[Assignment] When the line containing "top letter —" is reached, include it and end there; set down verbatim every line before it, starting at the top of the records.

[Dataset entries]
+ + + + + + +
import Summits.ValiantsHypothesis.ValiantsHypothesis.Theorems.LacunarySymmetroidMatrixDescartesCensusDoorA34SheetDecoupledFrame

/-!
# `MatrixDescartes` census — DOOR A at `(3,4)`: the PENCIL OF PLANES THROUGH THE KERNEL LINE of the singular top letter —
# every such plane carries a NINE-nomial (`≤ 8` positive roots) whose sign is FORCED on the definite and on the «minority» phases

HONEST FRAMING.  Object-search cell `pub-symmetroid`, engine seat `val-sym-eng-2` (g10); helper row beside the registered strata line
`Cruxes/DoorA34/Lines/strata.lean` on stmt-ValiantsHypothesis-19980 (`DoorA34 = PosRootLawAt 3 4 18`: OPEN, typed, never asserted here), stubs
`stub_nullTopCeiling` / `stub_nullNullCeiling` (generic sheet `tr(adj S₃·S₂) ≠ 0`).  Companion of …SheetSemidefBranches (branch law on the frame of the
top letter) and …SheetCoreShadow (no definite 2-frame of the core at a middle-type root).  Here the dual family of compressions: the planes
`W = span(k, y)` THROUGH the kernel line `k` of the singular top letter (`S₃ k = 0`).

* §1 `det_gram_three` — the `3`-frame Gram identity over any commutative ring:
  `det [[kᵀAk, kᵀAy, kᵀAx],[yᵀAk, yᵀAy, yᵀAx],[xᵀAk, xᵀAy, xᵀAx]] = (k·(y × x))²·det A`.
* §2 THE FORCED SIGNS of the plane Gram determinant `Γ_A(k,y) = (kᵀAk)(yᵀAy) − (kᵀAy)²` of a real symmetric `3 × 3` matrix `A`
  (eigenvalue-free; `Γ_A(k,y) = det(A|span(k,y))` up to a positive factor, and `= (k × y)ᵀ adj A (k × y)` by `gram_det_eq_cross_adjugate`):
  **`gram_det_nonpos_of_negVector`** — `det A < 0`, `kᵀAk < 0` and `A` has a positive vector ⇒ `Γ_A(k,y) ≤ 0` for EVERY `y`
  («a negative vector of a `det < 0`, non-negative-definite symmetric matrix lies in no negative-definite plane»: `k` is a MINORITY vector — inertia
  `(2,1)`, `k` on the negative side — and every plane through it is indefinite or degenerate); the mirror **`gram_det_nonpos_of_posVector`**
  (`0 < det A`, `0 < kᵀAk`, a negative vector); and **`gram_det_nonneg_of_posSemidef`** / **`gram_det_nonneg_of_negSemidef`** (Cauchy–Schwarz: on the
  definite phases every plane Gram determinant is `≥ 0`).  Proof of the minority law: by §1 the Gram determinant of the frame `(k, y, x)` is
  `(k·(y×x))²·det A ≤ 0`, while it equals `Γ_A(k,y)·xᵀAx − Q` with `Q = (kᵀAk)(yᵀAx)² − 2(kᵀAy)(kᵀAx)(yᵀAx) + (yᵀAy)(kᵀAx)²` and
  `(kᵀAk)·Q = ((kᵀAk)(yᵀAx) − (kᵀAy)(kᵀAx))² + Γ_A(k,y)·(kᵀAx)²`, so `Γ > 0` would force `Q ≤ 0` and a positive Gram determinant.
* §3 THE NINE-NOMIAL.  For a real `(3,4)` pencil `Σ_l X^{d_l} S_l` with `S₃ k = 0` (no symmetry needed) and any `y`, the explicit polynomial
  `E = Σ_{i<3} Σ_{j<4} C((kᵀS_ik)(yᵀS_jy) − (kᵀS_iy)(yᵀS_jk))·X^{d_i + d_j}` evaluates at every real `t` to `Γ_{F(t)}(k,y)`, `F(t) = Σ_l t^{d_l}S_l`
  (`eval_kernelPlane`), lives on the nine exponents «pair sums of the core ∪ (d₃ + singles)» of …SheetDecoupledFrame (`support_kernelPlane_subset`), and
  so has AT MOST EIGHT distinct positive roots when it is not the zero polynomial (`card_posRoots_kernelPlane_le_eight`; the `X^{2d₃}` monomial of a
  generic `(2,4)` compression is absent because the top letter is rank `≤ 1` on every plane through its kernel).
* §4 THE SHEET FORM of the forced signs (`kernelPlane_nonpos_of_negVector`, `…_of_posVector`, `kernelPlane_nonneg_of_posSemidef`): along `t`, `E(t) ≥ 0`
  wherever `F(t)` is semidefinite and `E(t) ≤ 0` wherever `k` is a minority vector of `F(t)`; a middle-type det-root of `det F` (the middle eigenvalue
  crossing zero at fixed sign of `kᵀF(t)k = kᵀG(t)k`) switches `k` between minority and majority, an extreme-type root borders a definite phase, and a
  root of the top trinomial `kᵀGk` switches minority/majority without a det-root.  COUNTING READING (paper): between two minority phases of `k` a
  majority phase on which the plane `span(k,y)` becomes definite costs the nine-nomial `E_y` two sign changes — at most four such «lit» phases per
  plane, for every plane through `k` at once.

LOCATED (this seat, exact rational arithmetic on the tree objects; report DOOR-A34-ENG2G10 §2): on EVERY record object of the sheet — the null-top
seventeens on `(0,1,4,100)` / `(0,1,4,359)`, the semidefinite sixteens, the interleaved sixteen on `(0,4,9,16)`, the null-null fifteen — the level word
is the strict alternation minority/majority along all middle-type roots, NO majority phase is lit for any plane of a Farey grid through `k`, and
`max_y Z₊(E_y) ∈ {2, 3, 4} ≪ 8`: the budget of this file is EXACT BUT SLACK on the record (the objects live in the «dark»/cancellation regime where the
middle eigenvalue's excursions are `10⁻³ … 10⁻¹⁴` of the outer ones).  It is recorded so that no count is built on it alone.  Nothing here bounds any
count; `DoorA34` and all three stubs stay OPEN; registers unchanged (`ζ_sym(3,4) ∈ {18,19}`); nothing on `MatrixDescartes` (stmt-ValiantsHypothesis-18050)
or `VP ≠ VNP` — VP≠VNP not moved.  [folklore] Gram determinants / Sylvester's law of inertia in explicit `3 × 3` algebra, Cauchy–Schwarz, sparse Descartes
(`Literature.Computability.AlgebraicComplexity.card_roots_toFinset_filter_pos_lt_card_support` via …SheetDecoupledFrame).
-/

-- `Summit.ValiantsHypothesis.ValiantsHypothesis.…` repeats a component by the D-0017 layout
-- (single-conjunct summit), which the `dupNamespace` linter flags; the name is mandated.
set_option linter.dupNamespace false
+ + + + + + +
[Output of the task]
import Summits.ValiantsHypothesis.ValiantsHypothesis.Theorems.LacunarySymmetroidMatrixDescartesCensusDoorA34SheetDecoupledFrame

/-!
# `MatrixDescartes` census — DOOR A at `(3,4)`: the PENCIL OF PLANES THROUGH THE KERNEL LINE of the singular top letter —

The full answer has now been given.